▶ Exercise instructions:
Report each line from the data below that holds the word "PneNP".

• • • • •

import Summits.PneNP.PneNP.Theses.NoTardosTropics
import Literature.Computability.Complexity.AdditiveRealClasses
import Literature.Computability.Complexity.FournierKoiranTransferOracle
import Literature.Computability.Complexity.OracleSubroutine
import Literature.Computability.Complexity.OracleOneQuery

/-!
# Route NoTardosTropics, item `OracleRemoval` (stmt-PneNP-2568): a `P` oracle is removable

Support item of the route `Summits/PneNP/PneNP/Theses/NoTardosTropics.lean`: if the Boolean
oracle `A` is in `P`, then every real language decided by a polynomial-time sign-query algorithm
WITH the tagged oracle `signOracleWith A x` (`true :: q ↦ [q ∈ A]`, `false :: q ↦` sign of the
coded affine form at `x`) is decided by one WITHOUT it — `P⁰_add(A) ⊆ P⁰_add` for `A ∈ P`, the
"`P = NP ⇒` the oracle is removable" half of [Fournier–Koiran 2000, proof of Thm 1, p. 11].

Proof (all ingredients are in the tree's transcript model of oracle computation):

* the tagged oracle is computed FROM the sign oracle by the two-round one-query algorithm
  `OracleAlg.oneQuery D tl (χ_A ∘ tl) sndF` (`OracleOneQuery.lean`): on a query `u` with head bit
  `true` output `χ_A (tail u)` (the `P` decider, `indicatorFn_mem_FP`), otherwise ask the sign
  oracle `tail u` and return its answer;
* `OracleAlg.exists_polyTime_compose_local` (`OracleSubroutine.lean`) composes the given
  machine with this inner algorithm into ONE polynomial-time sign-query algorithm;
* the query-length hypothesis of the composition theorem holds automatically because all
  answers are single bits, so a polynomial-time step function only emits polynomially long
  queries (`IsPolyTime.exists_length_le`, as in `FKPointLocation.exists_query_length_bound`).

The closing theorem `oracleRemoval_proof` has literally the type of the route decl; the named
form `PAddRel A ⊆ PAdd` (classes of `AdditiveRealClasses.lean`) is `PAddRel_subset_PAdd_of_mem_P`.
-/

set_option linter.dupNamespace false

namespace Summit.PneNP.PneNP.Theorems

open Computability Literature.Computability.Complexity

namespace NoTardosTropicsOracleRemoval

/-- Every answer of the tagged oracle `signOracleWith A x` is ONE bit. [folklore] -/
theorem length_signOracleWith (A : Language Bool) {n : ℕ} (x : Fin n → ℝ) (w : List Bool) :
    (signOracleWith A x w).length = 1 := by
  rcases w with _ | ⟨b, w⟩
  · rfl
  · cases b <;> rfl

/-- **Queries of a polynomial-time sign-query algorithm are polynomially short**: on the input
`1ⁿ`, after any one-bit transcript of length `≤ q(n)`, the next query has length `≤ T(n)`.
[Fournier–Koiran 2000, §2 Remark 1; folklore in the transcript model] -/
theorem exists_query_length_bound (M : OracleAlg Bool) (hM : M.IsPolyTime encodingBoolBool)
    (q : Polynomial ℕ) :
    ∃ T : Polynomial ℕ, ∀ (n : ℕ) (ans : List (List Bool)), (∀ a ∈ ans, a.length = 1) →
      ans.length ≤ q.eval n →
        ∀ qry, M.step (unaryEncodeNat n) ans = Sum.inl qry → qry.length ≤ T.eval n := by
  obtain ⟨R, hR⟩ := hM.exists_length_le
  refine ⟨R.comp (Polynomial.C 2 * Polynomial.X + Polynomial.C 6 * q + Polynomial.C 4),
    fun n ans hans hlen qry hq => ?_⟩
  have h := hR (unaryEncodeNat n) ans
  rw [hq] at h
  have hcode : (((encodingList Bool).sumBool encodingBoolBool).encode
      (Sum.inl qry : List Bool ⊕ Bool)).length = qry.length + 1 := by
    simp [Encoding.sumBool, encodingList]
  rw [hcode] at h
  have hinput : (boolPair (unaryEncodeNat n) ((encodingList Bool).listBool.encode ans)).length ≤
      2 * n + 6 * q.eval n + 4 := by
    rw [length_boolPair, FKPointLocation.length_listBool_encode_oneBit ans hans,
      FKPointLocation.length_unaryEncodeNat']
    omega
  have := TM2Iter.eval_mono R hinput
  rw [Polynomial.eval_comp]
  simp only [Polynomial.eval_add, Polynomial.eval_mul, Polynomial.eval_C, Polynomial.eval_X]
  omega

/-- **The tagged oracle is two sign-query rounds away from the sign oracle** when `A ∈ P`: a
polynomial-time (string-output) oracle algorithm `N` with `N.run (signOracle x) (k+2) u =
some (signOracleWith A x u)` for all `u` — answer `true :: q` by the `P` decider of `A`, forward
`false :: q` (and `ε`) to the sign oracle. [Fournier–Koiran 2000, proof of Thm 1 p. 11
("if P = NP the oracle can be simulated"); Arora–Barak 2009, §3.4] -/
theorem exists_inner (A : Language Bool) (hA : A ∈ Classes.P) :
    ∃ N : OracleAlg (List Bool), N.IsPolyTime (encodingList Bool) ∧
      ∀ (n : ℕ) (x : Fin n → ℝ) (u : List Bool) (k : ℕ),
        N.run (signOracle x) (k + 2) u = some (signOracleWith A x u) := by
  -- the tail of a string, as an `FP` brick
  obtain ⟨tl, htl, htl_eq⟩ : ∃ tl : List Bool → List Bool, tl ∈ FP ∧ ∀ w, tl w = w.tail :=
    ⟨Plumb.dropFn ∘ fanoutFn (fun _ => [true]) id,
      comp_mem_FP Plumb.dropFn_mem_FP (fanoutFn_mem_FP (const_mem_FP _) (PolyTimeComputable.id _)),
      fun w => by simp⟩
  -- the `P` decider of `A`, as an `FP` brick
  obtain ⟨χ, hχ, hχ_eq⟩ : ∃ χ : List Bool → List Bool, χ ∈ FP ∧
      ∀ w, χ w = encodeBool (@decide (w ∈ A) (Classical.dec _)) := by
    refine ⟨fun w => encodeBool (A.boolIndicator w), indicatorFn_mem_FP hA, fun w => ?_⟩
    show encodeBool (A.boolIndicator w) = _
    by_cases h : w ∈ A
    · rw [(Set.mem_iff_boolIndicator A w).1 h, @decide_eq_true _ (Classical.dec _) h]
    · rw [(Set.notMem_iff_boolIndicator A w).1 h, @decide_eq_false _ (Classical.dec _) h]
  -- the decision stage: "head bit is NOT `true`" (then the query is forwarded)
  have hD : ∀ w, Brick.notFn HashBricks.headBitFn w = [!(w.headD false)] := fun w =>
    Brick.notFn_apply (HashBricks.headBitFn_apply w)
  refine ⟨OracleAlg.oneQuery (Brick.notFn HashBricks.headBitFn) tl (χ ∘ tl) Brick.sndF,
    OracleAlg.isPolyTime_oneQuery _ _ _ _ (Brick.notFn_mem_FP HashBricks.headBitFn_mem_FP)
      (fun w => ⟨_, hD w⟩) htl (comp_mem_FP hχ htl) Brick.sndF_mem_FP, fun n x u k => ?_⟩
  cases hu : u.headD false with
  | false =>
    -- forwarded: ask the sign oracle `tail u`, return its answer
    have hDu : Brick.notFn HashBricks.headBitFn u = [true] := by rw [hD u, hu]; rfl
    rw [OracleAlg.run_oneQuery_pos _ _ _ _ (signOracle x) hDu k, Brick.sndF_boolPair, htl_eq]
    simp only [signOracleWith, hu, cond_false]
  | true =>
    -- answered in-house by the `P` decider
    have hDu : Brick.notFn HashBricks.headBitFn u ≠ [true] := by rw [hD u, hu]; decide
    rw [show k + 2 = (k + 1) + 1 from rfl,
      OracleAlg.run_oneQuery_neg _ _ _ _ (signOracle x) hDu (k + 1)]
    simp only [signOracleWith, hu, cond_true, Function.comp_apply, hχ_eq, htl_eq]

/-- **`P⁰_add(A) ⊆ P⁰_add` for `A ∈ P`** (named-class form of the item): a polynomial-time
sign-query algorithm with a `P` oracle on the tagged queries yields one without the oracle —
the composite machine answering each tagged query by the two-round inner algorithm of
`exists_inner` (`OracleAlg.exists_polyTime_compose_local`). [Fournier–Koiran 2000, proof of
Thm 1, p. 11; Ladner–Lynch–Selman 1975, §2; Baker–Gill–Solovay 1975, §1 (`P^P = P`)] -/
theorem PAddRel_subset_PAdd_of_mem_P {A : Language Bool} (hA : A ∈ Classes.P) :
    PAddRel A ⊆ PAdd := by
  intro L hL
  obtain ⟨M, hM, q, hrun⟩ := hL
  obtain ⟨N, hN, hNrun⟩ := exists_inner A hA
  obtain ⟨T, hT⟩ := exists_query_length_bound M hM q
  obtain ⟨C, hC, qC, hcomp⟩ := OracleAlg.exists_polyTime_compose_local hM hN (q + T) (Polynomial.C 2)
  refine ⟨C, hC, qC, fun n x => ?_⟩
  have hlen : (unaryEncodeNat n).length = n := FKPointLocation.length_unaryEncodeNat' n
  have hqq : q.eval n ≤ (q + T).eval n := by simp
  -- the given run, with the larger budget `(q + T)(n)`
  have hrun' : M.run (signOracleWith A x) ((q + T).eval (unaryEncodeNat n).length)
      (unaryEncodeNat n) = some (@decide (x ∈ L n) (Classical.dec _)) := by
    rw [hlen]; exact M.run_mono _ _ hqq (hrun n x)
  have h := hcomp (signOracle x) (signOracleWith A x) (unaryEncodeNat n) _ hrun' ?_ ?_
  · rw [hlen] at h; exact h.1
  · -- every query of the run is polynomially short (one-bit answers)
    intro y hy
    rw [hlen] at hy ⊢
    rw [M.queries_eq_of_run_eq_some _ _ hqq (hrun n x)] at hy
    obtain ⟨us, huslen, hstep, -, hus⟩ :=
      M.exists_trace_of_runAux (signOracleWith A x) (unaryEncodeNat n) (q.eval n) [] _ (hrun n x)
    have hy' : y ∈ us := by rw [← hus]; exact hy
    obtain ⟨i, hi, rfl⟩ := List.getElem_of_mem hy'
    have hst := hstep i hi
    rw [List.nil_append] at hst
    have hb := hT n (((us.take i).map (signOracleWith A x))) (fun a ha => by
        obtain ⟨w, -, rfl⟩ := List.mem_map.1 ha
        exact length_signOracleWith A x w)
      (by simp only [List.length_map, List.length_take]; omega) _ hst
    exact hb.trans (by simp)
  · -- the inner algorithm answers every tagged query within `2` rounds
    intro u _
    rw [Polynomial.eval_C]
    exact hNrun n x u 0

end NoTardosTropicsOracleRemoval

/-- **Item `OracleRemoval` of route NoTardosTropics (stmt-PneNP-2568), proved.** If `A ∈ P` then
a polynomial-time sign-query algorithm for a real language `L` with the tagged oracle
(`true :: q ↦ [q ∈ A]`, `false :: q ↦` sign of the coded form at `x`) yields one without the
Boolean oracle. The route decl is, after unfolding, `∀ A L, A ∈ Classes.P → L ∈ PAddRel A →
L ∈ PAdd` (`AdditiveRealClasses.lean`), which is
`NoTardosTropicsOracleRemoval.PAddRel_subset_PAdd_of_mem_P`. [Fournier–Koiran 2000, proof of
Thm 1, p. 11] -/
theorem oracleRemoval_proof : Summit.PneNP.PneNP.Theses.NoTardosTropics.OracleRemoval := by
  intro A L hA hL
  exact NoTardosTropicsOracleRemoval.PAddRel_subset_PAdd_of_mem_P (A := A) hA (a := L) hL

end Summit.PneNP.PneNP.Theorems
/-!
# `Balaban1983to89.B8Eq134Admissible` — T. Bałaban, *Spaces of regular gauge field configurations on a lattice and gauge
# fixing conditions*, Commun. Math. Phys. **99** (1985) 75–102 [Balaban1985RegularSpaces] ("B8"), **(1.3)–(1.4)** p. 77:
# THE ADMISSIBLE SEQUENCE OF DOMAINS `{Ω_j}` AS ONE PREDICATE ON A GENERAL FAMILY — the big-cube clause «Ω_j is a sum of
# cubes of a size M₁Lʲη» typed for a general family, the four clauses assembled (`Admissible134`), the kernel implication
# to the `ℤ^d` record `B8ConstraintBonds.DomainSeq`, and the instance for the Sect. F cube family of `B8Eq131CubesAdmissible`

statement-level skeleton of published theorems with citation tags; proofs where landed; nothing here is a claim about the
Yang–Mills mass gap

PDF held: `paper:balaban1985-cmp99-regular-spaces-gauge-fixing` (journal page = PDF page + 74); p. 77 [PDF 3] read this
session AS AN IMAGE on the ×2 render `run/shared/lean/pub/pub-balaban/b2b-balaban-ref1/pages/1985-cmp99-regular-spaces-
gauge-fixing/…-p003-x2.png`.

CITATION HEADER (lean-in-tree rule).  Part of the lit-balaban TYPED SKELETON (HOME `run/shared/lean/pub/lit-balaban/`), unit
`lit-balaban-r13` gen 99 (free-target protocol G.5-34(d), on the written welcome of the row owner r05 g69, 2026-08-23).
Serves row `B8.Eq1.3` of `HOME/lit-balaban-r05/ROWS-B8.md`: it is the OWED MEMBER named by the owner's audit
`HOME/lit-balaban-r05/READING-RULE-AUDIT-B8-g69.md` §3.1 («(1.4)₂ "Ω_j is a sum of cubes of a size M₁Lʲη" is not typed as a
predicate on a GENERAL family {Ω_j} (only its instance for the Sect. F cubes is a theorem), and the three clauses are not
assembled into one "admissible sequence" predicate; (1.4)₃ is typed but not bridged to `DomainSeq.sep` by a kernel implication.
OWED MEMBER: `BigCubes14` …, `Admissible134 := anti ∧ sat ∧ BigCubes14 ∧ MetricClause14 (ℓ^∞ lattice distance)`, the instance
`admissible134_cubeFam` from p347515's three lemmas, and `Admissible134 → DomainSeq` for RM₁ ≥ L»).  Nothing landed is
edited or restated: `B8ConstraintBonds.DomainSeq` (nesting `anti`, block saturation `sat`, collar `sep`),
`B8SectAStatements.MetricClause14` (r05 g1 v1.1 p239870: the distance clause of (1.4) pointwise over a supplied distance),
`B8Eq131CubesAdmissible` (r05 g56 p347515: `cubeFam`, `cubeFam_domainSeq`, `sep_cube`, `sq_blockSat`), `B8Eq131Cubes`
(`cube`, `flm`, `mem_cube_iff`, `under_flm`), `B7BlockGeometry.blockMap_blockMap` and `QuantumLattice.blockMap` are imported
and used BY NAME.

THE PRINTED TEXT.  p. 77 [PDF 3], verbatim: *"To formulate the notion of regularity we have to describe at first a geometric
setting. We consider a sequence of domains (see also [2.II, 4]) Ω₀ ⊃ Ω₁ ⊃ Ω₂ ⊃ … ⊃ Ω_k, Ω_j ⊂ T_η, j = 0, 1, …, k, (1.3) which
satisfy the following conditions: Ω_j = Bʲ(Ω_j^{(j)}), Ω_j is a sum of cubes of a size M₁Lʲη, (Lʲη)⁻¹dist(Ω_jᶜ, Ω_{j+1}) >
RM₁. (1.4) The number M₁ is a size of big blocks and was fixed in [4]. It is much bigger than δ₀⁻¹, where δ₀ is a decay rate
of propagators, and it depends on d and L only. We assume that R is a sufficiently large positive integer (a power of L),
so that all the theorems on propagators in [2, 4] hold for RM₁. … Let us notice that we admit the case where some domains
Ω_j are equal to T_η, for example Ω_j = T_η for j = 0, 1, …, l, l ≦ k."*

WHAT IS TYPED AND PROVED (definitions WITH BODY + theorems; no `Prop`-valued fact).
* §1 `supDist` — the `ℓ^∞` lattice distance on the sites of `ℤ^d` (the distance the row owner's audit names for (1.4)₃),
  with `le_supDist` / `supDist_le_of_forall`.
* §2 **`BigCubes14 L M₁ Ω`** — (1.4)₂ «Ω_j is a sum of cubes of a size M₁Lʲη» FOR A GENERAL FAMILY `Ω : ℕ → Set (ℤ^d)`:
  every `Ω_j` is saturated for the partition of `ℤ^d` into the cubes of side `M₁Lʲ` (fibres of `blockMap (M₁·Lʲ)`);
  `blockSat_of_bigCubes14` — it implies (1.4)₁ «Ω_j = Bʲ(Ω_j^{(j)})» (saturation for the `Lʲ`-blocks: an `M₁Lʲ`-cube is a
  union of `Lʲ`-blocks, `B7BlockGeometry.blockMap_blockMap`).
* §3 **`Admissible134 L M₁ R k Ω`** — (1.3)–(1.4) AS ONE PREDICATE: `nested` (1.3) «Ω₀ ⊃ Ω₁ ⊃ … ⊃ Ω_k»; `beyond` (the
  sequence stops at `k`: `Ω_j = ∅` for `j > k`, the `ℕ → Set` encoding of `B8ConstraintBonds`); `blockSat` (1.4)₁;
  `bigCubes` (1.4)₂; `metric` (1.4)₃ = `B8SectAStatements.MetricClause14 supDist Ω k 1 L R M₁` (scaled coordinates `η = 1`);
  `Admissible134.of_le` («R sufficiently large»: monotone in `R`, by `metricClause14_anti`).
* §4 **`Admissible134.domainSeq`** — THE KERNEL IMPLICATION to the record the certificates consume: for `1 ≤ L ≤ RM₁`,
  `Admissible134 L M₁ R k Ω → B8ConstraintBonds.DomainSeq L Ω`; its heart `sep_of_metricClause14` bridges (1.4)₃ to
  `DomainSeq.sep` (the `ℓ^∞`-ball of radius `L^{n+1}` about `Ω_{n+1}` lies in `Ω_n`: a point `x + t`, `|t|_∞ ≤ L^{n+1}`, outside
  `Ω_n` would be at scaled distance `≤ L ≤ RM₁` from `x ∈ Ω_{n+1}`, contradicting «> RM₁»).
* §5 **`admissible134_cubeFam`** / **`admissible134_cubeFam_printed`** — THE INSTANCE for the Sect. F cube family
  `B8Eq131CubesAdmissible.cubeFam top L a M ρ k` (p. 99 «The sequence of cubes {□_j} is an admissible family of subsets
  satisfying (1.3), (1.4)»): `nested`/`blockSat` = `cubeFam_domainSeq` BY NAME, `bigCubes` = `sq_blockSat` BY NAME (block side
  `M₁` dividing the separation constant `ρ = R₁M₁`, the corner `a` and the side `M` — print p. 98: «□ is a union of cubes of the
  size R₁M₁Lʲη», «M a multiple of R₁M₁»), `metric` = `sep_cube` BY NAME (with `R·M₁ ≤ ρ`; printed: `ρ = R₁M₁`, `R = R₁`);
  and the trivial admissible family `univFam k` («we admit the case where some domains Ω_j are equal to T_η»).
HONEST SCOPE.  (i) `ℤ^d` carrier in scaled coordinates (`η = 1`), as every B7/B8 `ℤ^d` file; print's `T_η` is a torus and
«dist» is not specified there — the `ℓ^∞` lattice distance is used (the audit's choice; `B8ConstraintBonds`: «`RM₁ ≥ L` for the
`ℓ^∞` distance, `RM₁ ≥ √d·L` for the Euclidean one — the paper does not say which dist is meant»); with the Euclidean or `ℓ¹`
distance the clause is weaker/stronger by dimension factors only.  (ii) ZERO-WEIGHT SENTENCES of the row (named, not typed):
«The number M₁ is a size of big blocks and was fixed in [4]. It is much bigger than δ₀⁻¹ … depends on d and L only» (a recall of
[4]'s constant — here `M₁` is a parameter), «We assume that R is a sufficiently large positive integer (a power of L), so that
all the theorems on propagators in [2, 4] hold for RM₁» (a cross-paper premise — here `R` is a parameter; the implication
§4 needs only `RM₁ ≥ L`), «see also [2.II, 4]» (pointer).  (iii) (1.3)'s «Ω_j ⊂ T_η» is the typing `Ω j : Set (Fin d → ℤ)`.
(iv) For the cube family (1.4)₃ holds with print's minimal constant `R₁M₁` of p. 98 in the place of `RM₁`, exactly as
`B8Eq131CubesAdmissible` records (HONEST SCOPE (ii) there).  Nothing here is new mathematics; imports Literature only;
standard axioms.
-/

namespace Literature.MathematicalPhysics.QuantumFieldTheory.Balaban1983to89.B8Eq134Admissible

• • • • •

▶ Final answer:
import Summits.PneNP.PneNP.Theses.NoTardosTropics
# Route NoTardosTropics, item `OracleRemoval` (stmt-PneNP-2568): a `P` oracle is removable
Support item of the route `Summits/PneNP/PneNP/Theses/NoTardosTropics.lean`: if the Boolean
namespace Summit.PneNP.PneNP.Theorems
/-- **Item `OracleRemoval` of route NoTardosTropics (stmt-PneNP-2568), proved.** If `A ∈ P` then
theorem oracleRemoval_proof : Summit.PneNP.PneNP.Theses.NoTardosTropics.OracleRemoval := by
end Summit.PneNP.PneNP.Theorems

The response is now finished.